**Exercise description**
In the records below, begin at the line that has "THIS FILE: the" and stop after the line that has "finitely supported functions (shift"; quote those lines verbatim and nothing more.
==== Dataset excerpts
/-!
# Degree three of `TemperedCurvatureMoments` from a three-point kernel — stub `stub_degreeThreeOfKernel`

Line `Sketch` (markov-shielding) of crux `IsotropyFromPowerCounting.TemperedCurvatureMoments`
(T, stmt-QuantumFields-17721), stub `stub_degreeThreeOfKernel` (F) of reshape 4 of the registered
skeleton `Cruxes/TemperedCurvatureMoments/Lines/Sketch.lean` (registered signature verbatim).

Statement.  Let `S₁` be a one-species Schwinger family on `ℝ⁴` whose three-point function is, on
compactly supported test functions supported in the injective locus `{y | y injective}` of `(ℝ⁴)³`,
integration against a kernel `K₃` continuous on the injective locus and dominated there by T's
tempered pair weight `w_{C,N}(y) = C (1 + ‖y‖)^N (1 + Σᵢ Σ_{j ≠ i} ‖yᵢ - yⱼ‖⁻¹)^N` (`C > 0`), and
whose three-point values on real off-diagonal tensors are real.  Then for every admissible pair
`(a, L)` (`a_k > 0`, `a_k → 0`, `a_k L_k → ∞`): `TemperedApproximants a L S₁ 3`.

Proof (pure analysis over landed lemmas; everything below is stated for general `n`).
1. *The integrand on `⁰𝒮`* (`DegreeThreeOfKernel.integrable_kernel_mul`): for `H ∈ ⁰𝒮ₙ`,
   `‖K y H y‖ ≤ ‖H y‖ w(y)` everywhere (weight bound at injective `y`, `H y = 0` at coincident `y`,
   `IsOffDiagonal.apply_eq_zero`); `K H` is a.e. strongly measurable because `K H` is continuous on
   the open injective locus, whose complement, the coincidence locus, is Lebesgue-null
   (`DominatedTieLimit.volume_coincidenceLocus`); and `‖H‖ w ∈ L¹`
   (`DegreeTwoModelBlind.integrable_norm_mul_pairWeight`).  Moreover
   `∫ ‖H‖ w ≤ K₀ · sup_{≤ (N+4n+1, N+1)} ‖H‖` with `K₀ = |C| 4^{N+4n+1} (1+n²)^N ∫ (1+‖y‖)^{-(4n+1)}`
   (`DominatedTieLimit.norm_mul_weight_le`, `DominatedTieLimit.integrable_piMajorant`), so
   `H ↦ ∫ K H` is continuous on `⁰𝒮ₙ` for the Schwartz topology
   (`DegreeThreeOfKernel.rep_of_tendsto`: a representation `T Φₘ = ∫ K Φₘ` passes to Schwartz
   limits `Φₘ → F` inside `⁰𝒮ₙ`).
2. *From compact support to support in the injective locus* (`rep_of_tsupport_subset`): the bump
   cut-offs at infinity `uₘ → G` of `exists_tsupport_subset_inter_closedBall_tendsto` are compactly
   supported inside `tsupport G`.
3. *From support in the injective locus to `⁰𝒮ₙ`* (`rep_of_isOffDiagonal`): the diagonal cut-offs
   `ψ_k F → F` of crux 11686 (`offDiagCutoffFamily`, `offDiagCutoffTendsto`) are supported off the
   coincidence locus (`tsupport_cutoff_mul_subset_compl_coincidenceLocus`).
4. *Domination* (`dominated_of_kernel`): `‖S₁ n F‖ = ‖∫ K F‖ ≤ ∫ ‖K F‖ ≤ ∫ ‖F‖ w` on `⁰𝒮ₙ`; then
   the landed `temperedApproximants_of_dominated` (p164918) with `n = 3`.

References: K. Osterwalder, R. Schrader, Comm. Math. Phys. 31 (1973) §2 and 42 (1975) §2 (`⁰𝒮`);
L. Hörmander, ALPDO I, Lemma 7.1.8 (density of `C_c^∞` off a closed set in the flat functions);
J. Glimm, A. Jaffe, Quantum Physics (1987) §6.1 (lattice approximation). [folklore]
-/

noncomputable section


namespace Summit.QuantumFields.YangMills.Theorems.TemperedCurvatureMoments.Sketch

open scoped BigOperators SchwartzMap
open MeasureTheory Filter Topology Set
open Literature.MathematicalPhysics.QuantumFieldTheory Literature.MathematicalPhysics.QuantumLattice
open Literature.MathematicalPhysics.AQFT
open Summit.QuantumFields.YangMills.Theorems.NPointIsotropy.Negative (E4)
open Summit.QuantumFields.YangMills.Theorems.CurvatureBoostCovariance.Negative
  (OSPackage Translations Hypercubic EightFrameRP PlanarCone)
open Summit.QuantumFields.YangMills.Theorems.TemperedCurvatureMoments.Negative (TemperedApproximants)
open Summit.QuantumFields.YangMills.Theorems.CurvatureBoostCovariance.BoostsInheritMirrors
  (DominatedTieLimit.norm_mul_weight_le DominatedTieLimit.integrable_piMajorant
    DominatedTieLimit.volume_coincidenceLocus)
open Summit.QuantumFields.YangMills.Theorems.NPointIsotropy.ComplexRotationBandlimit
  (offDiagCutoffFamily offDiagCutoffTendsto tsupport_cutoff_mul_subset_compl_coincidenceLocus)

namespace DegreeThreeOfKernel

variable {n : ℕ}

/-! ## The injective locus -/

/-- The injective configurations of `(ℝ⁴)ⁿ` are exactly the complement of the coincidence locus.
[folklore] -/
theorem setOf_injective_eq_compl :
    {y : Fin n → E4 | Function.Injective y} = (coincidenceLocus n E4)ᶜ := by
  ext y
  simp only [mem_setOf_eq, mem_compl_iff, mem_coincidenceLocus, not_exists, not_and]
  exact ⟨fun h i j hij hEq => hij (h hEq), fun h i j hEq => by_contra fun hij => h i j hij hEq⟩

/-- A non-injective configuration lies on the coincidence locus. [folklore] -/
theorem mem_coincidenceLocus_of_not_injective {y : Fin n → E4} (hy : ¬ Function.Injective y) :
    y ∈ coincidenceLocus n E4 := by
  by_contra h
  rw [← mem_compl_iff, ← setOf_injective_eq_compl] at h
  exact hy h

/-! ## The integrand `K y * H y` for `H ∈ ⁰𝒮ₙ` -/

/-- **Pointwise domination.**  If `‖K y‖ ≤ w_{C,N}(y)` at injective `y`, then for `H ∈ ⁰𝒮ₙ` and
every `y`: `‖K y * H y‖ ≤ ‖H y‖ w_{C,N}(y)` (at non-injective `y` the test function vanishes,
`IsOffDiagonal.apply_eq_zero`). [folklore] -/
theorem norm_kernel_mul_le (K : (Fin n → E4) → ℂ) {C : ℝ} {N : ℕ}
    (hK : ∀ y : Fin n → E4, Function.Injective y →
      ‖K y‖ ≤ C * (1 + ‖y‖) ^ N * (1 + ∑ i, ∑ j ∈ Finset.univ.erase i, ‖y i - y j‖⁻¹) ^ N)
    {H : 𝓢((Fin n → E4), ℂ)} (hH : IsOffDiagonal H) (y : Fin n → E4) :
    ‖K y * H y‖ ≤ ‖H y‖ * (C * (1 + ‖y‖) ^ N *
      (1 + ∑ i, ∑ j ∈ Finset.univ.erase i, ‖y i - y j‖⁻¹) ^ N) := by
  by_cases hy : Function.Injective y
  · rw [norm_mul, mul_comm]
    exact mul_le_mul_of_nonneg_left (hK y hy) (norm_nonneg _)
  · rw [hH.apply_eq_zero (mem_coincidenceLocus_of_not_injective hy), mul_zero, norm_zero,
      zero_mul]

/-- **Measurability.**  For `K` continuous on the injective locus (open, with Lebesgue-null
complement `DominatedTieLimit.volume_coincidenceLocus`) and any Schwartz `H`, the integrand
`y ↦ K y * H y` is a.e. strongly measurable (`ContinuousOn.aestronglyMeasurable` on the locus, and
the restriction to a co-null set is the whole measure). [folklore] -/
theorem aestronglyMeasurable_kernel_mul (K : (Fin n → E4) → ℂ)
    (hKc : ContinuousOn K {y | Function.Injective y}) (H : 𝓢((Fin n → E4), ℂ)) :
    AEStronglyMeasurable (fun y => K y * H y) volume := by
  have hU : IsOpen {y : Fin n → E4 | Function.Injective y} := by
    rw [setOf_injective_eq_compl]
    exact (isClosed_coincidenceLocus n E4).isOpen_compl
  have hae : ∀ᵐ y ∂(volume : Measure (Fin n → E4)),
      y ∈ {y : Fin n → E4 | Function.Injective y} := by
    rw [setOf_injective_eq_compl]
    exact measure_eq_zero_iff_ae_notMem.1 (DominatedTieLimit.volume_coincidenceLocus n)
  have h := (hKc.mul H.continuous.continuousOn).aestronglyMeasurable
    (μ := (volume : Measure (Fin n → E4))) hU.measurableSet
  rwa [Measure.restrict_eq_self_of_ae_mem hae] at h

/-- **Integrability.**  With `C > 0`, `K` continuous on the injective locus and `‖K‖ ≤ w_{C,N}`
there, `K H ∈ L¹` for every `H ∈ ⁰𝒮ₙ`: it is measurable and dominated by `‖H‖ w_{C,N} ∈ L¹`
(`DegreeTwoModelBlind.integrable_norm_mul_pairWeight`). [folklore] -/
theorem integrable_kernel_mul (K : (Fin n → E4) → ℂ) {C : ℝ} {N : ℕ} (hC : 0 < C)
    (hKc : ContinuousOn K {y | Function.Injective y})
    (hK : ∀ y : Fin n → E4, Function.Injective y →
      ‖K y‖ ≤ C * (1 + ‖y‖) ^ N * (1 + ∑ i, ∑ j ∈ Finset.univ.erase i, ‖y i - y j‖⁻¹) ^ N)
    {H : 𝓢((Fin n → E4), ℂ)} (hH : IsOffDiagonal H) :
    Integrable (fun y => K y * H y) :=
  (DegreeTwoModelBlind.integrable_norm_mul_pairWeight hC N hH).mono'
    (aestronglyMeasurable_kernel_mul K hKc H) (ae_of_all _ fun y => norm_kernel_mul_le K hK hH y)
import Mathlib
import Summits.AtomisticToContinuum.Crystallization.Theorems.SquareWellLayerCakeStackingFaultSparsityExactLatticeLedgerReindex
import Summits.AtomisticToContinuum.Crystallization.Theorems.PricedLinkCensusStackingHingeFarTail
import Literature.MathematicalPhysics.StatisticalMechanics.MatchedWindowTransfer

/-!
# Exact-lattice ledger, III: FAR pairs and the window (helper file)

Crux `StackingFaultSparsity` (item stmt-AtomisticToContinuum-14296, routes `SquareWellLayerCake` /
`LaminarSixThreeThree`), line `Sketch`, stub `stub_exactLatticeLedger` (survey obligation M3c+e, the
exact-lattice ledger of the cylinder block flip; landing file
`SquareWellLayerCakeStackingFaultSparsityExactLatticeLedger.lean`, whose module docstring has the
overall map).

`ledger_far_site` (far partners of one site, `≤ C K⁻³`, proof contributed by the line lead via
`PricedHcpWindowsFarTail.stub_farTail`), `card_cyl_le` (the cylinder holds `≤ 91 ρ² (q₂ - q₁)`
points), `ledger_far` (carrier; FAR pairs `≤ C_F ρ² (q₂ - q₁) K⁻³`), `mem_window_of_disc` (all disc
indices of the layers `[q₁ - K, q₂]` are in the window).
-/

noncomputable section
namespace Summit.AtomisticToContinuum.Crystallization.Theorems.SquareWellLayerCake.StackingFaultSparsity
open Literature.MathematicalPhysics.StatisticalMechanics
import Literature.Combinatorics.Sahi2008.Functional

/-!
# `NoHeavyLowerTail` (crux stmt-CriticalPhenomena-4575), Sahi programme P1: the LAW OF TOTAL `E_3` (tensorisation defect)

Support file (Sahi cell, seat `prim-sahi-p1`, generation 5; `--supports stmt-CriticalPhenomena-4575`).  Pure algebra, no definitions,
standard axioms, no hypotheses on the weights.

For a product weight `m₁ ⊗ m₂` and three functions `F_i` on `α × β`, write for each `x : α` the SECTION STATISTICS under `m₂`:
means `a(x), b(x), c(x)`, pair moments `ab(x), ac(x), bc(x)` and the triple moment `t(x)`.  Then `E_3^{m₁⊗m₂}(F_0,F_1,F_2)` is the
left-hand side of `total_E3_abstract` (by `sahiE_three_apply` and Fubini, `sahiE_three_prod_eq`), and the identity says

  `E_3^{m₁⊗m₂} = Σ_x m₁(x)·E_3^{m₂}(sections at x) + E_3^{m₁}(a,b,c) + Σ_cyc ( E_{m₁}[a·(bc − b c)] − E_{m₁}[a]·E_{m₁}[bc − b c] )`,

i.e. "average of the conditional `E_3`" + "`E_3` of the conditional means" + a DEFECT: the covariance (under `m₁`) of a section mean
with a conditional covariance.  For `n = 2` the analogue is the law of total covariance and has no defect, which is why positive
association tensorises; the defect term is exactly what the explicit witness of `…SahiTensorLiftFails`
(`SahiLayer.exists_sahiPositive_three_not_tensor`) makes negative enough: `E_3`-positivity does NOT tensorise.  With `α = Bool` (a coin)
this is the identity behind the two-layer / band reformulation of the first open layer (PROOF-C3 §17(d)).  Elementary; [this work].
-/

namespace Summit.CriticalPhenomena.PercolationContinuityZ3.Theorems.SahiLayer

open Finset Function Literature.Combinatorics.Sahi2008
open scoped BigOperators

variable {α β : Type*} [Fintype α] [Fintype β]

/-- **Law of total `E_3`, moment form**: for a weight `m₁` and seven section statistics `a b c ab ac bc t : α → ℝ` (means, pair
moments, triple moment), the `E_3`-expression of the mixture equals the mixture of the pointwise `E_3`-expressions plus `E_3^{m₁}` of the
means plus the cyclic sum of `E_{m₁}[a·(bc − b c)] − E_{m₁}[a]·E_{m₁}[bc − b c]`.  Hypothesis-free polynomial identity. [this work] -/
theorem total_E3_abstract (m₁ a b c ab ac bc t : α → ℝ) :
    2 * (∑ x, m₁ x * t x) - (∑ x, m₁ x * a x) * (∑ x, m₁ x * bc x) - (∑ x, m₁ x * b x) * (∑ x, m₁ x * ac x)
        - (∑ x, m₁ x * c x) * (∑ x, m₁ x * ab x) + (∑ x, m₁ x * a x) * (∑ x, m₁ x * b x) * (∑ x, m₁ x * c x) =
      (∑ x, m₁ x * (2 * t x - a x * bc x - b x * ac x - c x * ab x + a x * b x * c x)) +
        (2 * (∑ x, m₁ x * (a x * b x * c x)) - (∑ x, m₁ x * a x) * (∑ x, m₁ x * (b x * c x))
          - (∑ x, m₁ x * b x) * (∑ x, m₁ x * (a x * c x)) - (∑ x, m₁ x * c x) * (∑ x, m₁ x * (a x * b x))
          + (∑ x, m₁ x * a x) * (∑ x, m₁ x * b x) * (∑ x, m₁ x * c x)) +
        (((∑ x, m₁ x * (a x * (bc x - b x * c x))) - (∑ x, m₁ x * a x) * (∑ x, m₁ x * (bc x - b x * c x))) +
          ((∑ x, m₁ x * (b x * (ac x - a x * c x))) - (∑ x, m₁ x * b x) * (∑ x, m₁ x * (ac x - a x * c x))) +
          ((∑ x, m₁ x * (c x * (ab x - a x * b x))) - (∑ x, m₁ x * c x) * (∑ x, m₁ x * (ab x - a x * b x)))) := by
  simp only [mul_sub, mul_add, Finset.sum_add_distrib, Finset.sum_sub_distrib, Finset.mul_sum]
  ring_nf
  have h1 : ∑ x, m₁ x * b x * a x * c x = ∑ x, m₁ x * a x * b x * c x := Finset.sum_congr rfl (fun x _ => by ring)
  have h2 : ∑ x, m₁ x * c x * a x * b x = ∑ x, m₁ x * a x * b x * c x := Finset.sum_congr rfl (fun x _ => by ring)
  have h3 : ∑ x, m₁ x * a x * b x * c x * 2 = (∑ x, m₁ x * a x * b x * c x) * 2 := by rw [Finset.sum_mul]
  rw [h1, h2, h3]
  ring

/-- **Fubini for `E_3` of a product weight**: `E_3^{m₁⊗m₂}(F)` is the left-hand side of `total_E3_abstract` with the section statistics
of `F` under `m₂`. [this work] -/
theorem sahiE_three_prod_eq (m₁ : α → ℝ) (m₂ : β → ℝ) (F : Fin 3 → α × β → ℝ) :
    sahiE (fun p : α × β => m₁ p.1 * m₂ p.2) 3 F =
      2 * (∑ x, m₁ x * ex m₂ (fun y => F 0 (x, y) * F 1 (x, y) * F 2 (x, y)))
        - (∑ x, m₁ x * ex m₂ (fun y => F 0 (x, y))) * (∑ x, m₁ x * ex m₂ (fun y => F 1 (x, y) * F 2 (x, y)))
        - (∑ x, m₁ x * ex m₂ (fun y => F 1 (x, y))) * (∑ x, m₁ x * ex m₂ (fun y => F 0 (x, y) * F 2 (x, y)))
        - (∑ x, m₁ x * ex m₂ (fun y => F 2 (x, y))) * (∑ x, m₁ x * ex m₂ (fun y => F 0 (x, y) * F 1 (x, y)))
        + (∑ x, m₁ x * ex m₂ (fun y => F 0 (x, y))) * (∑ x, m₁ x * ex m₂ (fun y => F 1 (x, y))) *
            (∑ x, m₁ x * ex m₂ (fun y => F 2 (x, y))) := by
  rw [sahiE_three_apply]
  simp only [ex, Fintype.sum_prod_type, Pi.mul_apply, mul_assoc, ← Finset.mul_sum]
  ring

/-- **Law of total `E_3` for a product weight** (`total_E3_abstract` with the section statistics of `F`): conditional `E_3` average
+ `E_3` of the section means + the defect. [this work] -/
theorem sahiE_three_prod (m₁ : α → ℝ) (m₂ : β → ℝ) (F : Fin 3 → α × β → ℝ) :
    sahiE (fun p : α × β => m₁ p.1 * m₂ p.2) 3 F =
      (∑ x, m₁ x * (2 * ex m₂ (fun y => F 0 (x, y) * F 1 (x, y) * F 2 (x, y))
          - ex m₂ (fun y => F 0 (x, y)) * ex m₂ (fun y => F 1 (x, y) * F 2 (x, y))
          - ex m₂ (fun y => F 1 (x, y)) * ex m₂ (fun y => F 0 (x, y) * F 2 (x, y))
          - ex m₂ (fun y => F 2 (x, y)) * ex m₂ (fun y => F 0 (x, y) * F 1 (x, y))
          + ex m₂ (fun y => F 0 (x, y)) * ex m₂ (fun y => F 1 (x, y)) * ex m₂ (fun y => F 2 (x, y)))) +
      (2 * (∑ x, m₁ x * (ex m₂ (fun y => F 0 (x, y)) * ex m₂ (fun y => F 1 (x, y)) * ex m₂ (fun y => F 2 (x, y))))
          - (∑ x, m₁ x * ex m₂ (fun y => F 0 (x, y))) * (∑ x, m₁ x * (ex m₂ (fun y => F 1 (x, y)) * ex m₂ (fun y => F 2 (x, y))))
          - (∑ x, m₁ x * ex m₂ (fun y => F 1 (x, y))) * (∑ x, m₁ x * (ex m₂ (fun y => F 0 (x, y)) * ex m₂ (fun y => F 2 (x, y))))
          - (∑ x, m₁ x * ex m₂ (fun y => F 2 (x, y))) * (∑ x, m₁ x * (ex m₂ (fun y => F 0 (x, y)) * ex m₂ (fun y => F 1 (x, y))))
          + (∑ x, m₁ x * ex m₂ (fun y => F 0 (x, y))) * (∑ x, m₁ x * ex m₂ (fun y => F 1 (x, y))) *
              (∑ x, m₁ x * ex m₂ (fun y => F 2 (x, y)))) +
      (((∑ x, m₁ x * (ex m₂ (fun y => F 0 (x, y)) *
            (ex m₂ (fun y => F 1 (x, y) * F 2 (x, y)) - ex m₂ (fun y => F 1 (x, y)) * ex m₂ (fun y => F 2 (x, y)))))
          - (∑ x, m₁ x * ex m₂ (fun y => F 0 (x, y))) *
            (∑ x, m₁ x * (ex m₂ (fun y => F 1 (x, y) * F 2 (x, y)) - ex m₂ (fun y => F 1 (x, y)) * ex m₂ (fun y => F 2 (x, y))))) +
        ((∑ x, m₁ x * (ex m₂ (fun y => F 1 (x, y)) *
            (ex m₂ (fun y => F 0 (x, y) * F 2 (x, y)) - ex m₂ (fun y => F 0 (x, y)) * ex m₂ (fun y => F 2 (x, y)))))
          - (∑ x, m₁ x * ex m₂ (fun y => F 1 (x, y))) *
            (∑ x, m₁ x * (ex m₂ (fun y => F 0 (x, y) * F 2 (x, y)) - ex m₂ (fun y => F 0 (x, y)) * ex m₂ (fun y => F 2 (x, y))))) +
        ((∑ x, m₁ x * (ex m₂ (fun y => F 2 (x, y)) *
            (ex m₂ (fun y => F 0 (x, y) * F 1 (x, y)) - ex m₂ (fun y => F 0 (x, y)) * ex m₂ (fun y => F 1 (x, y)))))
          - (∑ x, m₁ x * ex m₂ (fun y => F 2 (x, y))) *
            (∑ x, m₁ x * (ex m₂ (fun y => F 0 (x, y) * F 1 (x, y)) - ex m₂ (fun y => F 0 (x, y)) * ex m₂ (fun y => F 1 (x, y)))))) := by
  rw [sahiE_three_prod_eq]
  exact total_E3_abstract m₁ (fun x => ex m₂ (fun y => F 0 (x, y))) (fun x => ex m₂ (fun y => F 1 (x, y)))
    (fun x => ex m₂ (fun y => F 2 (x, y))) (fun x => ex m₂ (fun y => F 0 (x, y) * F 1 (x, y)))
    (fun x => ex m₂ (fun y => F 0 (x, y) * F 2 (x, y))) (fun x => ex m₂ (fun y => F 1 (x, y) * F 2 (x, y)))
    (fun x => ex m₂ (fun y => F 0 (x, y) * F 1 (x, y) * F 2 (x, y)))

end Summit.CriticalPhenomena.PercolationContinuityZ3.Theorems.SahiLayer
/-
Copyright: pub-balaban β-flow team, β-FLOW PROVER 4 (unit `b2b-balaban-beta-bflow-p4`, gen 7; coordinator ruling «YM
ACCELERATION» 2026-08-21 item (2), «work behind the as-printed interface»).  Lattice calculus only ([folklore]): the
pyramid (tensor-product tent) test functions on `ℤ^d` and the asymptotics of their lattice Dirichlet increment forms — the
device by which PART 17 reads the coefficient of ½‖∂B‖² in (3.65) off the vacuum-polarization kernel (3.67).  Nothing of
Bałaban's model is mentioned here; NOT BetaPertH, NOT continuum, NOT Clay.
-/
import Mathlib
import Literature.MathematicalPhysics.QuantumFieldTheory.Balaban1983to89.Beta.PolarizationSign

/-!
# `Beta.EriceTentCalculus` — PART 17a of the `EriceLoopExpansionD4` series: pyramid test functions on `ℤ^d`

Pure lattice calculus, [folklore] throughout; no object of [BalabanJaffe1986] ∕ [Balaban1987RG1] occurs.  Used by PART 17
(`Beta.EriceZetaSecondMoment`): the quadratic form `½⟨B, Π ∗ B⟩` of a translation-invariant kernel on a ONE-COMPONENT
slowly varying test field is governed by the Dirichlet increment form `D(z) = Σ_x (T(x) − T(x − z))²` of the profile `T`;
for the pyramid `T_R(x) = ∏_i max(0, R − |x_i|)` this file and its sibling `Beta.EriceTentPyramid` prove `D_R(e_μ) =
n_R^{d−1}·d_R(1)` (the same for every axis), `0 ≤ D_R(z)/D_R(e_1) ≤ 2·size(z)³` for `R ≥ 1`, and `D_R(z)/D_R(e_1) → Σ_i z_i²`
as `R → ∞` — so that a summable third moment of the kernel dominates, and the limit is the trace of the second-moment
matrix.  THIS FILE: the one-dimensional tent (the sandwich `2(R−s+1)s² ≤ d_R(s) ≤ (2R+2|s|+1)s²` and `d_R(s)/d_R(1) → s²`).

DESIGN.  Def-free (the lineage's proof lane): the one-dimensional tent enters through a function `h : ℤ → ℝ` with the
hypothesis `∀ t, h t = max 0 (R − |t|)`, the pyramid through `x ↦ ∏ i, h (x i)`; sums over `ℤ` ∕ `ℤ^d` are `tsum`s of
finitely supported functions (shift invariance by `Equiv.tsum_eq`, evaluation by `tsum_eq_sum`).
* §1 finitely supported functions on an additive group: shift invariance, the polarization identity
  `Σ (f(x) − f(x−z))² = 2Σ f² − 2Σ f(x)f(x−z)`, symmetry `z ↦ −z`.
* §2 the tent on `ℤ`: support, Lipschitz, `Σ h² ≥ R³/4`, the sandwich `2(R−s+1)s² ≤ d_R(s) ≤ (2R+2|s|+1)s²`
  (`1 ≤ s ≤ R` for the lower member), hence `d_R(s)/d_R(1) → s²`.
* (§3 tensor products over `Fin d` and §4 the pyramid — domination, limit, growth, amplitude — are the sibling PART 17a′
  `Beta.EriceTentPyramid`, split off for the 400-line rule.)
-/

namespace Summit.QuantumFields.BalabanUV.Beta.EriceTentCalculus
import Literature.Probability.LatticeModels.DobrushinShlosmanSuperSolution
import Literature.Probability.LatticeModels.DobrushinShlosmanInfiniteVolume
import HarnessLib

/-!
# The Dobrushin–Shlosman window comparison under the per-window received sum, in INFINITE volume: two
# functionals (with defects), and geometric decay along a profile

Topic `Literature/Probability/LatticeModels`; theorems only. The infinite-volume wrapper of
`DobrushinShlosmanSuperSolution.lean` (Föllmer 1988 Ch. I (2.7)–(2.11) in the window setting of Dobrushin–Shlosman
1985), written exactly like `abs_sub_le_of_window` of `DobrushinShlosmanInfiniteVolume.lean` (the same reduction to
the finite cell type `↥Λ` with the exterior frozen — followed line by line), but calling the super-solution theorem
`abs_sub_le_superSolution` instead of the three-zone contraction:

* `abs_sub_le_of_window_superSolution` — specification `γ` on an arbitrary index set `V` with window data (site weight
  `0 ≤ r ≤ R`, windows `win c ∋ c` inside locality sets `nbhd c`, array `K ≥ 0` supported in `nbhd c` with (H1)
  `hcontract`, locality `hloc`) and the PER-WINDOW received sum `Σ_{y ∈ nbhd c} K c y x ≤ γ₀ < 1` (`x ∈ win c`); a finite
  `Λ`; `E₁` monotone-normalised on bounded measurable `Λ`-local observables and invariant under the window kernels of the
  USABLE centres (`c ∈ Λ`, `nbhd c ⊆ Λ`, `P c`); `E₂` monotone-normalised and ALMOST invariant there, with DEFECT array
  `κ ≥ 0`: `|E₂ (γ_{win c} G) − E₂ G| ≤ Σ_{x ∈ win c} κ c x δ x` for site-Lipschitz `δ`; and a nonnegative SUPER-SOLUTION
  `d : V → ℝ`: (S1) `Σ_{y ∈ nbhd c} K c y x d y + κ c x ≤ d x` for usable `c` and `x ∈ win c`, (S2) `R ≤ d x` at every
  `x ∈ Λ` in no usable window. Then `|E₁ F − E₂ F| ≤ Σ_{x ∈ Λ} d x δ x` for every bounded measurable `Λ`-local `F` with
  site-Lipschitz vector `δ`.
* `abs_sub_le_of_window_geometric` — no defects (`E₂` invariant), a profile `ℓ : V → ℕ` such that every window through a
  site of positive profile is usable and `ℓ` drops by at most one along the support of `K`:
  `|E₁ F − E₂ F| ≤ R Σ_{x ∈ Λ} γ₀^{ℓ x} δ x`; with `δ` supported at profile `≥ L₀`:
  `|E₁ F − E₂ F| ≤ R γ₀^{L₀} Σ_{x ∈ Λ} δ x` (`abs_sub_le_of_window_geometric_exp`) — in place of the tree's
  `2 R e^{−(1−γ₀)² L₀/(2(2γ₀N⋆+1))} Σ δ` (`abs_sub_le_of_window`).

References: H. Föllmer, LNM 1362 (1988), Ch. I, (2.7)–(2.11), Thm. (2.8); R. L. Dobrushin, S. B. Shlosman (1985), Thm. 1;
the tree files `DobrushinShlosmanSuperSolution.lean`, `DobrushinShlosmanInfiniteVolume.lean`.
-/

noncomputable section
========
**Solution for this problem**
matrix.  THIS FILE: the one-dimensional tent (the sandwich `2(R−s+1)s² ≤ d_R(s) ≤ (2R+2|s|+1)s²` and `d_R(s)/d_R(1) → s²`).

DESIGN.  Def-free (the lineage's proof lane): the one-dimensional tent enters through a function `h : ℤ → ℝ` with the
hypothesis `∀ t, h t = max 0 (R − |t|)`, the pyramid through `x ↦ ∏ i, h (x i)`; sums over `ℤ` ∕ `ℤ^d` are `tsum`s of
finitely supported functions (shift invariance by `Equiv.tsum_eq`, evaluation by `tsum_eq_sum`).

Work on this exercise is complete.